Our history, heavy with reminders, doesn't sway Alana. She remains steadfast, analytical. I watch her eyes—the way theyabsorb the council's tension while parsing it into action rather than fear. Outsiders don't grasp the delicate fabric of Paragon; they pull at threads and strain to mend where mystery lies beneath.

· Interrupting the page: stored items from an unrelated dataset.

/-- The space weight `(1 + |y|)^{−5}` is integrable on `ℝ³`. [folklore] -/
theorem integrable_one_add_norm_pow_five_inv :
    Integrable (fun y : EuclideanSpace ℝ (Fin 3) => ((1 + ‖y‖) ^ 5)⁻¹) volume := by
  have h : Integrable (fun y : EuclideanSpace ℝ (Fin 3) => (1 + ‖y‖) ^ (-(5 : ℝ))) volume :=
    integrable_one_add_norm (by rw [finrank_euclideanSpace_fin]; norm_num)
  refine h.congr (Eventually.of_forall fun y => ?_)
  show (1 + ‖y‖) ^ (-(5 : ℝ)) = ((1 + ‖y‖) ^ 5)⁻¹
  rw [Real.rpow_neg (by positivity), ← Real.rpow_natCast]
  norm_num

/-- **The space–time weight `d(s, y) = e^{−|s|} (1 + |y|)^{−5}` is integrable** on `ℝ × ℝ³`, so
`d · (ds dy)` is a finite measure. [folklore] -/
theorem integrable_weight :
    Integrable (fun z : ℝ × EuclideanSpace ℝ (Fin 3) => Real.exp (-|z.1|) * ((1 + ‖z.2‖) ^ 5)⁻¹)
      (volume : Measure (ℝ × EuclideanSpace ℝ (Fin 3))) := by
  rw [Measure.volume_eq_prod]
  exact integrable_exp_neg_abs.mul_prod integrable_one_add_norm_pow_five_inv

/-- The weight is positive. [folklore] -/
theorem weight_pos (z : ℝ × EuclideanSpace ℝ (Fin 3)) :
    0 < Real.exp (-|z.1|) * ((1 + ‖z.2‖) ^ 5)⁻¹ :=
  mul_pos (Real.exp_pos _) (inv_pos.2 (by positivity))

/-- The weight is continuous. [folklore] -/
theorem continuous_weight :
    Continuous fun z : ℝ × EuclideanSpace ℝ (Fin 3) => Real.exp (-|z.1|) * ((1 + ‖z.2‖) ^ 5)⁻¹ := by
  refine (Real.continuous_exp.comp (continuous_abs.comp continuous_fst).neg).mul ?_
  refine ((continuous_const.add (continuous_norm.comp continuous_snd)).pow 5).inv₀ fun z => ?_
  exact (pow_pos (add_pos_of_pos_of_nonneg one_pos (norm_nonneg _)) 5).ne'
/-- **Full product**: `coeff_{y^W} B_𝒦 = (1 + [c ∈ W]) B'(W \ c) + [d ∈ W] B'((W \ c) \ d)` for
`𝒦 = {{c,d},{c}} ∪ 𝒦'`, `B' = B_{𝒦'}`, `𝒦'` avoiding `c`. -/
theorem coeff_prod_insert_pair (𝒦 : Finset (Finset (Fin h))) (c d : Fin h) (hcd : c ≠ d)
    (hfree : ∀ V ∈ 𝒦, c ∉ V) (W : Finset (Fin h)) :
    coeff (∑ a ∈ (∅ : Finset (Fin h)), Finsupp.single (Fin.castAdd h a) 1 +
        ∑ c' ∈ W, Finsupp.single (Fin.natAdd h c') 1) (∏ V ∈ (insert (insert c ({d} : Finset (Fin h))) (insert ({c} : Finset (Fin h)) 𝒦)), (C 1 + ∑ a, C ((fun (_ : Fin h) (_ : Finset (Fin h)) => (0 : ℂ)) a V) *
        X (Fin.castAdd h a) + ∑ c', C (if c' ∈ V then (1 : ℂ) else 0) * X (Fin.natAdd h c') :
          MvPolynomial (Fin (h + h)) ℂ)) =
      (1 + (if c ∈ W then 1 else 0)) * coeff (∑ a ∈ (∅ : Finset (Fin h)), Finsupp.single (Fin.castAdd h a) 1 +
        ∑ c' ∈ W.erase c, Finsupp.single (Fin.natAdd h c') 1) (∏ V ∈ 𝒦, (C 1 + ∑ a, C ((fun (_ : Fin h) (_ : Finset (Fin h)) => (0 : ℂ)) a V) *
        X (Fin.castAdd h a) + ∑ c', C (if c' ∈ V then (1 : ℂ) else 0) * X (Fin.natAdd h c') :
          MvPolynomial (Fin (h + h)) ℂ)) +
      (if d ∈ W then coeff (∑ a ∈ (∅ : Finset (Fin h)), Finsupp.single (Fin.castAdd h a) 1 +
        ∑ c' ∈ (W.erase c).erase d, Finsupp.single (Fin.natAdd h c') 1) (∏ V ∈ 𝒦, (C 1 + ∑ a, C ((fun (_ : Fin h) (_ : Finset (Fin h)) => (0 : ℂ)) a V) *
        X (Fin.castAdd h a) + ∑ c', C (if c' ∈ V then (1 : ℂ) else 0) * X (Fin.natAdd h c') :
          MvPolynomial (Fin (h + h)) ℂ)) else 0) := by
  classical
  rw [Finset.prod_insert (pair_not_mem_insert_singleton 𝒦 c d hcd hfree),
    Finset.prod_insert (singleton_not_mem_of_free 𝒦 c hfree), mul_comm,
    coeff_mul_form0_pair _ c d hcd W,
    coeff_form0_singleton_mul _ c (natAdd_not_mem_vars_prod 𝒦 c hfree) W]
  by_cases hcW : c ∈ W
  · rw [if_pos hcW, if_pos hcW, coeff_form0_singleton_mul _ c (natAdd_not_mem_vars_prod 𝒦 c hfree),
      Finset.erase_idem]
    by_cases hdW : d ∈ W
    · rw [if_pos hdW, if_pos hdW, coeff_form0_singleton_mul _ c (natAdd_not_mem_vars_prod 𝒦 c hfree),
        Finset.erase_right_comm]
      ring
    · rw [if_neg hdW, if_neg hdW]
      ring
  · rw [if_neg hcW, if_neg hcW]
    by_cases hdW : d ∈ W
    · rw [if_pos hdW, if_pos hdW, coeff_form0_singleton_mul _ c (natAdd_not_mem_vars_prod 𝒦 c hfree),
        Finset.erase_right_comm]
      ring
    · rw [if_neg hdW, if_neg hdW]
      ring

/-- Leaving out the pair form: `E_{cd} = φ⁰_c · B'`, so `coeff_{y^W} E_{cd} = B'(W \ c)`. -/
theorem coeff_looProd_insert_pair_pair (𝒦 : Finset (Finset (Fin h))) (c d : Fin h) (hcd : c ≠ d)
    (hfree : ∀ V ∈ 𝒦, c ∉ V) (W : Finset (Fin h)) :
    coeff (∑ a ∈ (∅ : Finset (Fin h)), Finsupp.single (Fin.castAdd h a) 1 +
        ∑ c' ∈ W, Finsupp.single (Fin.natAdd h c') 1) (∏ V' ∈ (insert (insert c ({d} : Finset (Fin h))) (insert ({c} : Finset (Fin h)) 𝒦)).erase (insert c ({d} : Finset (Fin h))), (C 1 + ∑ a, C ((fun (_ : Fin h) (_ : Finset (Fin h)) => (0 : ℂ)) a V') *
        X (Fin.castAdd h a) + ∑ c', C (if c' ∈ V' then (1 : ℂ) else 0) * X (Fin.natAdd h c') :
          MvPolynomial (Fin (h + h)) ℂ)) =
      coeff (∑ a ∈ (∅ : Finset (Fin h)), Finsupp.single (Fin.castAdd h a) 1 +
        ∑ c' ∈ W.erase c, Finsupp.single (Fin.natAdd h c') 1) (∏ V' ∈ 𝒦, (C 1 + ∑ a, C ((fun (_ : Fin h) (_ : Finset (Fin h)) => (0 : ℂ)) a V') *
        X (Fin.castAdd h a) + ∑ c', C (if c' ∈ V' then (1 : ℂ) else 0) * X (Fin.natAdd h c') :
          MvPolynomial (Fin (h + h)) ℂ)) := by
  classical
  rw [Finset.erase_insert (pair_not_mem_insert_singleton 𝒦 c d hcd hfree)]
  exact coeff_prod_insert_singleton 𝒦 c hfree W

/-- Leaving out the single form: `E_c = φ⁰_{cd} · B'`, so
`coeff_{y^W} E_c = B'(W \ c) + [c ∉ W][d ∈ W] B'(W \ d)`. -/
theorem coeff_looProd_insert_pair_single (𝒦 : Finset (Finset (Fin h))) (c d : Fin h) (hcd : c ≠ d)
    (hfree : ∀ V ∈ 𝒦, c ∉ V) (W : Finset (Fin h)) :
    coeff (∑ a ∈ (∅ : Finset (Fin h)), Finsupp.single (Fin.castAdd h a) 1 +
        ∑ c' ∈ W, Finsupp.single (Fin.natAdd h c') 1) (∏ V' ∈ (insert (insert c ({d} : Finset (Fin h))) (insert ({c} : Finset (Fin h)) 𝒦)).erase ({c} : Finset (Fin h)), (C 1 + ∑ a, C ((fun (_ : Fin h) (_ : Finset (Fin h)) => (0 : ℂ)) a V') *
        X (Fin.castAdd h a) + ∑ c', C (if c' ∈ V' then (1 : ℂ) else 0) * X (Fin.natAdd h c') :
          MvPolynomial (Fin (h + h)) ℂ)) =
      coeff (∑ a ∈ (∅ : Finset (Fin h)), Finsupp.single (Fin.castAdd h a) 1 +
        ∑ c' ∈ W.erase c, Finsupp.single (Fin.natAdd h c') 1) (∏ V' ∈ 𝒦, (C 1 + ∑ a, C ((fun (_ : Fin h) (_ : Finset (Fin h)) => (0 : ℂ)) a V') *
        X (Fin.castAdd h a) + ∑ c', C (if c' ∈ V' then (1 : ℂ) else 0) * X (Fin.natAdd h c') :
          MvPolynomial (Fin (h + h)) ℂ)) +
      (if c ∉ W ∧ d ∈ W then coeff (∑ a ∈ (∅ : Finset (Fin h)), Finsupp.single (Fin.castAdd h a) 1 +
        ∑ c' ∈ W.erase d, Finsupp.single (Fin.natAdd h c') 1) (∏ V' ∈ 𝒦, (C 1 + ∑ a, C ((fun (_ : Fin h) (_ : Finset (Fin h)) => (0 : ℂ)) a V') *
        X (Fin.castAdd h a) + ∑ c', C (if c' ∈ V' then (1 : ℂ) else 0) * X (Fin.natAdd h c') :
          MvPolynomial (Fin (h + h)) ℂ)) else 0) := by
  classical
  have hne : ((insert c ({d} : Finset (Fin h))) : Finset (Fin h)) ≠ {c} := by
    intro e
    have : d ∈ ({c} : Finset (Fin h)) := e ▸ Finset.mem_insert_of_mem (Finset.mem_singleton_self d)
    exact hcd (Finset.mem_singleton.mp this).symm
  rw [Finset.erase_insert_of_ne hne, Finset.erase_insert (singleton_not_mem_of_free 𝒦 c hfree),
    Finset.prod_insert (fun hm => hfree _ hm (Finset.mem_insert_self c _)), mul_comm,
    coeff_mul_form0_pair _ c d hcd W]
  have hcf := natAdd_not_mem_vars_prod 𝒦 c hfree
  by_cases hcW : c ∈ W
  · rw [if_pos hcW, coeff_eq_zero_of_natAdd_not_mem_vars _ c hcf W hcW, zero_add,
      if_neg (show ¬(c ∉ W ∧ d ∈ W) from fun h' => h'.1 hcW)]
    by_cases hdW : d ∈ W
    · rw [if_pos hdW, coeff_eq_zero_of_natAdd_not_mem_vars _ c hcf (W.erase d)
        (Finset.mem_erase.mpr ⟨hcd, hcW⟩)]
    · rw [if_neg hdW]
  · rw [if_neg hcW, Finset.erase_eq_of_notMem hcW, zero_add]
    by_cases hdW : d ∈ W
    · rw [if_pos hdW, if_pos ⟨hcW, hdW⟩]
    · rw [if_neg hdW, if_neg (fun h' => hdW h'.2)]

Some elders' eyes dart between the holo-screens, uncertainty drawing creases deep into their brows. Do they see my resistance as strength or as denial? It's not simple defiance. It's protection—preservation—from a tradition laid long before us. Yet, within me, a silence questions the wisdom of unbroken patterns.

I press, tightening the air, caution met with a fierce resolve. The council hesitates, unable to discern if I aim to confront or concede. There’s no compromise between tradition and innovation. At the heart of Timberline’s survival, only inexorable truth pulses. Alana focuses deliberately on every probe, refusing to leave, and I find myself torn between upholding my duty and confronting the unknown.

As Alana strides past the chamber, an unwelcome thrill races through me, a rogue wave of sensation. My heart drums against my ribs, muscles coil under my skin—innate, conflicting urges. Jalshagar instincts begin their insistent flare, sharpened by her presence, and a glow seeps into my vision, painting the room in shades of molten gold. Her passage triggers a pulse beyond mere alien intrusion; it's visceral, ingrained, and deeply unnerving.